*** Opening of RECORDS SHOWN ***
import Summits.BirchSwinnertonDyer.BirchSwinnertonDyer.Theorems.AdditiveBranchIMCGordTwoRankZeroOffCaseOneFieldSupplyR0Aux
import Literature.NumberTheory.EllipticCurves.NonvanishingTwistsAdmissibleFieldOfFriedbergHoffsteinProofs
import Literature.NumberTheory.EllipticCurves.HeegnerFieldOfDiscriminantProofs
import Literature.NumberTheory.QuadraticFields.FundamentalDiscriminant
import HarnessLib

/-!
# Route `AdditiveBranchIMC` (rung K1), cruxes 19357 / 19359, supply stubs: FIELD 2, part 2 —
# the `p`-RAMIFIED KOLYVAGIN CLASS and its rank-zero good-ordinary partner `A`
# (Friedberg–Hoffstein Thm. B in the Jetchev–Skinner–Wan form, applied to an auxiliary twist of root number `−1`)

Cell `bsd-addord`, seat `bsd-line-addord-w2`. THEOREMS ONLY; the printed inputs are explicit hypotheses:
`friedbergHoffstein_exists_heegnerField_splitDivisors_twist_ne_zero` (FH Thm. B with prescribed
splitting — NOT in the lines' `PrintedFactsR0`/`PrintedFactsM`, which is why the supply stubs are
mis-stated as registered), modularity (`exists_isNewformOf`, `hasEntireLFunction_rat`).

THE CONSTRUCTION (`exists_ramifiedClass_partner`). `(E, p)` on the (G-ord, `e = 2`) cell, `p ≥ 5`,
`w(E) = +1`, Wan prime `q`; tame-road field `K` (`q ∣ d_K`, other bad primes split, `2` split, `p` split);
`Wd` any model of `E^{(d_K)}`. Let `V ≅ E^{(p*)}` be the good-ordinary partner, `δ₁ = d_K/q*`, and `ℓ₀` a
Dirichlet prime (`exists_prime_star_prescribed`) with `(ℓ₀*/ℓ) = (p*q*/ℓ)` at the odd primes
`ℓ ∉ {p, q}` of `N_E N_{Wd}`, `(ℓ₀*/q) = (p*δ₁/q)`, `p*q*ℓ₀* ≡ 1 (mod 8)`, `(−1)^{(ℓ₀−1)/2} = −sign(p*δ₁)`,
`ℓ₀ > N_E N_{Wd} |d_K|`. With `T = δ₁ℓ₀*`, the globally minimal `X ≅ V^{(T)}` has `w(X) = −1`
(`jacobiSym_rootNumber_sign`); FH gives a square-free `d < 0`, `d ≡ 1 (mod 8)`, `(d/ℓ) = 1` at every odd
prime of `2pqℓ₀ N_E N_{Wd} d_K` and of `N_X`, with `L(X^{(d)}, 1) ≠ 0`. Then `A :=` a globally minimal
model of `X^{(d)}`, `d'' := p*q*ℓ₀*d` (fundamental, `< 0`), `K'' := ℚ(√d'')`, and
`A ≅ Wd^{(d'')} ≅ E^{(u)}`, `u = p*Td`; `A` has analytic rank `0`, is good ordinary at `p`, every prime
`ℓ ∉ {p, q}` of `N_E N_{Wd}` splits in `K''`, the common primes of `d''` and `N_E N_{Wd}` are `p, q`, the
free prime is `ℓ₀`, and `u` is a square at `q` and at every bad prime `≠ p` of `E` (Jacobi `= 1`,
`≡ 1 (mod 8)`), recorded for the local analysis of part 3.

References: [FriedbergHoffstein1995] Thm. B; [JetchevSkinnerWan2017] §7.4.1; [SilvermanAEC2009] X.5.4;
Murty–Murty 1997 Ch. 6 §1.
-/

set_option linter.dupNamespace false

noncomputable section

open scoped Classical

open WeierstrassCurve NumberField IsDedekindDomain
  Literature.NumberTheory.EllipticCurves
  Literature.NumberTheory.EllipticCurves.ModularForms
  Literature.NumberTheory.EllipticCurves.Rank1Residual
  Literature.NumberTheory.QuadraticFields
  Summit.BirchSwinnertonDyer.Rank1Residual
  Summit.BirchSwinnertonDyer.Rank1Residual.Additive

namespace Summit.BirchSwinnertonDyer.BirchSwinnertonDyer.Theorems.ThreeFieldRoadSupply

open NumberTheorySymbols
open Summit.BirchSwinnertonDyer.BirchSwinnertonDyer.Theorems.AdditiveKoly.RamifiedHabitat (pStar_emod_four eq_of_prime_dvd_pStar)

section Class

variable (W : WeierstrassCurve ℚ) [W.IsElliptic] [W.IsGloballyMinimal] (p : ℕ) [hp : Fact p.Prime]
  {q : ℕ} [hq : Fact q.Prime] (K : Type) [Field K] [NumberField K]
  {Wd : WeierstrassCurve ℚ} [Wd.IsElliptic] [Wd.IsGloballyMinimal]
*** Close of RECORDS SHOWN ***
PROMPT: Beginning at the line above that contains "a globally minimal", return each line exactly through the line that contains "analysis of part 3.", and no others.

EXERCISE ANSWER:
prime of `2pqℓ₀ N_E N_{Wd} d_K` and of `N_X`, with `L(X^{(d)}, 1) ≠ 0`. Then `A :=` a globally minimal
model of `X^{(d)}`, `d'' := p*q*ℓ₀*d` (fundamental, `< 0`), `K'' := ℚ(√d'')`, and
`A ≅ Wd^{(d'')} ≅ E^{(u)}`, `u = p*Td`; `A` has analytic rank `0`, is good ordinary at `p`, every prime
`ℓ ∉ {p, q}` of `N_E N_{Wd}` splits in `K''`, the common primes of `d''` and `N_E N_{Wd}` are `p, q`, the
free prime is `ℓ₀`, and `u` is a square at `q` and at every bad prime `≠ p` of `E` (Jacobi `= 1`,
`≡ 1 (mod 8)`), recorded for the local analysis of part 3.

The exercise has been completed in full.